Six months is a lifetime. Six months is the rest of my season gone. Six months is I let down this team, and I let down Brazil.

That’s not even accounting for the possibility of being forcedinto an early retirement. Of losing the only thing I have left from my Pai.

I want to throw things around and have a complete meltdown, like a little kid; but I can’t even do that, I’m so fucking immobilized. All I can do is look up at the ceiling and fight off hot tears that pour down my face anyway. ‘Leave,’ I whisper, my voice rough. ‘Can everyone please leave?’

Mãe is torn. But she leaves, and the doctor follows. I don’t know what to do right now. All I know is that I don’t want any of them to witness what I’m going through.

It’s about half an hour later that someone else enters the room. I’ve already told the doctors I don’t want visitors, but someone has flagrantly disregarded that. I get ready to lash out, until I realize who it is, and everything makes much more sense.

Diana Zahrani looks as bedraggled as my mom, and seeing me doesn’t help. Her eyes squint in pain, even though her face remains unchanging. She’s clearly just wrapped up a race session, maybe the qualifier: I can tell because she’s still wearing her fireproofs and race suit, the arms tied around her waist.

‘I wanted towreckyou on the track this weekend.’ She bites her lip nervously. ‘But Darien, you idiot, I didn’t know someone else would beat me to the punch.’

‘I’m sorry,’ I manage, but she just shakes her head, her curls bouncing in their ponytail.

‘I talked to Celina.’ Her voice is a murmur lost to the sounds of the machines. ‘None of us like this.’

‘I can’t just sit here,’ I whisper. ‘I can’t.’

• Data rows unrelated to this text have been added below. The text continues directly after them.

import Literature.AlgebraicGeometry.Frobenioids.ModelFrobenioidComparisonFunctor
import Literature.AlgebraicGeometry.Frobenioids.ModelFrobenioidComparison
import Literature.AlgebraicGeometry.Frobenioids.DivisorialDescriptionsThm51ii
import Literature.AlgebraicGeometry.Frobenioids.BiratUnitsSubfunctor
import HarnessLib

/-!
# Frobenioids I, Theorem 5.2 (iv), proof step: fullness, first half — a morphism with prescribed
degree, base and divisor

Mochizuki, *The geometry of Frobenioids I: the general theory*, Kyushu J. Math. **62** (2008)
293–400, §5, proof of Theorem 5.2 (iv), kurims text p. 103 [cite: MochizukiFrdI2008, Thm. 5.2(iv)
p.103]:
"… and full [cf. Theorem 5.1, (ii)]".

Given objects `(X, p)`, `(X', p')` of `C′` and a morphism `(d, f, z, υ) : (Base A, cls p) → (Base
A', cls p')`
of the model Frobenioid, relation (d) says `cls(p)^d · z = Φ(f)(cls p') · Div_B(υ)` with
`Div_B(υ) ∈ Φ^birat(Base A)` (the image of `O^×(A^birat)`, Prop. 4.4 (iii),
`BiratUnitsSubfunctor.lean`);
this is the class condition of Theorem 5.1 (ii) (seat L6-t6's `thm51ii_holds`) for the `A`-pairs
underlying `p, p'`, whence a morphism `φ₀ : X → X'` with `deg_Fr φ₀ = d`, `baseOf φ₀ = f`,
`divOf φ₀ = z`.  (The unit entry is adjusted in the second half.)
-/

namespace Literature.AlgebraicGeometry.Frobenioids

open CategoryTheory Opposite

universe w v v' u u'

namespace PreFrobenioid

namespace FPPath

variable {D : Type u} [Category.{v} D] {Φ : Dᵒᵖ ⥤ CommMonCat.{w}}
  {C : Type u'} [Category.{v'} C] {F : C ⥤ ElemFrobenioid Φ} {P : Set C} {X X' : C}

/-- An `F_P`-path as an `A`-pair (seat L1-t5's `APair`). [cite: MochizukiFrdI2008, Thm. 5.1(i)
p.97] -/
def toAPair (p : FPPath F P X) : APair F p.A := ⟨p.B, X, p.ζA, p.ζX, p.ζA_mem.2, p.ζX_mem.2⟩

/-- The classes agree: `APair.cls (toAPair p) = cls p`. [cite: MochizukiFrdI2008, Thm. 5.1(i) p.96]
-/
theorem cls_toAPair (p : FPPath F P X) : p.toAPair.cls = cls p := by
  haveI : IsIso (Base F p.ζA) := p.ζA_mem.2.2
  rw [cls_eq]
  change Algebra.GrothendieckGroup.of (pull Φ (inv (Base F p.ζA)) (Div F p.ζX)) /
      Algebra.GrothendieckGroup.of (pull Φ (inv (Base F p.ζA)) (Div F p.ζA)) = _
  rw [map_div, pullGp_of', pullGp_of']

/-- The object `(X, Base ζ_A ∘ Base ζ_X⁻¹)` over `Base A` (seat L1-t5's `IsomOver`).
[cite: MochizukiFrdI2008, Thm. 5.1 p.96] -/
noncomputable def toIsomOver (p : FPPath F P X) : IsomOver F (baseObj F p.A) := p.toAPair.toIsomOver

/-- `(toIsomOver p).iso.hom = Base(ζ_X)⁻¹ ≫ Base(ζ_A)`. [cite: MochizukiFrdI2008, Thm. 5.1 p.96] -/
theorem toIsomOver_iso_hom (p : FPPath F P X) :
    haveI : IsIso (Base F p.ζX) := p.ζX_mem.2.2
    (toIsomOver p).iso.hom = inv (Base F p.ζX) ≫ Base F p.ζA := rfl

/-- `(toIsomOver p).iso.inv = Base(ζ_A)⁻¹ ≫ Base(ζ_X)`. [cite: MochizukiFrdI2008, Thm. 5.1 p.96] -/
theorem toIsomOver_iso_inv (p : FPPath F P X) :
    haveI : IsIso (Base F p.ζA) := p.ζA_mem.2.2
    (toIsomOver p).iso.inv = inv (Base F p.ζA) ≫ Base F p.ζX := rfl

/-- **Fullness, first half** (Thm. 5.1 (ii) applied): a model morphism `(d, f, z, υ)` between the
images
of `(X, p)`, `(X', p')` — i.e. data satisfying relation (d) — is matched in degree, base and
divisor by
some `φ₀ : X → X'`. [cite: MochizukiFrdI2008, Thm. 5.2(iv) p.103] -/
theorem exists_hom_of_rel {P : Presection C} (hF : IsFrobenioid F) (hiso : IsOfIsotropicType F)
    (hP : IsBaseSection F P) (p : FPPath F {A | P.obj A} X)
    (p' : FPPath F {A | P.obj A} X') {B : Dᵒᵖ ⥤ CommMonCat.{w}} {DivB : B ⟶ monoidGp Φ}
    (R : RationalFunctionMonoidStr F hF B DivB) (d : ℕ+) (f : baseObj F p.A ⟶ baseObj F p'.A)
    (z : Φ.obj (op (baseObj F p.A))) (υ : B.obj (op (baseObj F p.A)))
    (hrel : cls p ^ (d : ℕ) * Algebra.GrothendieckGroup.of z =
      pullGp Φ f (cls p') * divB Φ B DivB (op (baseObj F p.A)) υ) :
    ∃ φ : X ⟶ X', degFr F φ = d ∧ baseOf p p' φ = f ∧ divOf p φ = z := by
  haveI : IsIso (Base F p.ζA) := p.ζA_mem.2.2
  haveI : IsIso (Base F p.ζX) := p.ζX_mem.2.2
  haveI : IsIso (Base F p'.ζA) := p'.ζA_mem.2.2
  haveI : IsIso (Base F p'.ζX) := p'.ζX_mem.2.2
  have hA : IsFrobeniusTrivial F p.A := hP.isFrobeniusTrivial _ p.mem
  have hA' : IsFrobeniusTrivial F p'.A := hP.isFrobeniusTrivial _ p'.mem
  -- the divisor read at `X`
  let z₀ : Φ.obj (op (baseObj F X)) := pull Φ (toIsomOver p).iso.hom z
  have hz : pull Φ (toIsomOver p).iso.inv z₀ = z := by
    change pull Φ (toIsomOver p).iso.inv (pull Φ (toIsomOver p).iso.hom z) = z
    rw [← pull_comp, Iso.inv_hom_id, pull_id]
  -- `Div_B(υ) ∈ Φ^birat(Base A)`
  have hυ : divB Φ B DivB (op (baseObj F p.A)) υ ∈ biratSubgroup F (baseObj F p.A) := by
    rw [← BiratUnits.range_divHom_eq_biratSubgroup hF p.A hiso]
    exact ⟨R.iso p.A υ, R.div_iso p.A υ⟩
  -- the class condition of Thm. 5.1 (ii)
  have h2 : pullGp Φ f (cls p') =
      (cls p ^ (d : ℕ) * Algebra.GrothendieckGroup.of z) *
        (divB Φ B DivB (op (baseObj F p.A)) υ)⁻¹ := by
    rw [hrel, mul_inv_cancel_right]
  have hcls : (QuotientGroup.mk p.toAPair.cls : (biratSubfunctor F).Pic (baseObj F p.A)) ^ (d : ℕ) *
      QuotientGroup.mk (Algebra.GrothendieckGroup.of (pull Φ (toIsomOver p).iso.inv z₀)) =
      (biratSubfunctor F).picPull f (QuotientGroup.mk p'.toAPair.cls) := by
    rw [hz, cls_toAPair, cls_toAPair]
    change QuotientGroup.mk (cls p) ^ (d : ℕ) * QuotientGroup.mk (Algebra.GrothendieckGroup.of z) =
      QuotientGroup.mk (pullGp Φ f (cls p'))
    rw [← QuotientGroup.mk_pow, ← QuotientGroup.mk_mul, QuotientGroup.eq, h2, ← mul_assoc,
      inv_mul_cancel, one_mul]
    exact (biratSubgroup F (baseObj F p.A)).inv_mem hυ
  -- Thm. 5.1 (ii)
  obtain ⟨φ, hφd, hφb, hφz⟩ := (thm51ii_holds F p.A p'.A hF hiso hA hA' (toIsomOver p)
    (toIsomOver p') p.toAPair p'.toAPair rfl rfl d f z₀).mpr hcls
  let φ₁ : X ⟶ X' := φ
  have hφb' : Base F φ₁ =
      (inv (Base F p.ζX) ≫ Base F p.ζA) ≫ f ≫ inv (Base F p'.ζA) ≫ Base F p'.ζX := hφb
  have hφz' : Div F φ₁ = pull Φ (inv (Base F p.ζX) ≫ Base F p.ζA) z := hφz
  refine ⟨φ₁, hφd, ?_, ?_⟩
  · change inv (Base F p.ζA) ≫ Base F p.ζX ≫ Base F φ₁ ≫ inv (Base F p'.ζX) ≫ Base F p'.ζA = f
    rw [hφb']
    simp only [Category.assoc, IsIso.hom_inv_id_assoc, IsIso.inv_hom_id_assoc, IsIso.inv_hom_id,
      Category.comp_id]
  · change pull Φ (inv (Base F p.ζA)) (pull Φ (Base F p.ζX) (Div F φ₁)) = z
    rw [hφz', ← pull_comp, ← pull_comp]
    simp only [Category.assoc, IsIso.hom_inv_id_assoc, IsIso.inv_hom_id, pull_id]

end FPPath

end PreFrobenioid

end Literature.AlgebraicGeometry.Frobenioids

Diana looks up at the ceiling, exhales. ‘I know you can’t.’

I’m lost. I don’t want to sacrifice racing. Not this last shred of Pai that I’ve clung to for so long.

‘I need this, Diana.’ I lock eyes with her, my pupils full of hurt. ‘I need to be on the grid again. Soon.’

She clasps her wrist, the adjustable bracelet around it sliding down towards her palm. ‘That’s what everyone thought you’d say. I talked to Shantal, too.’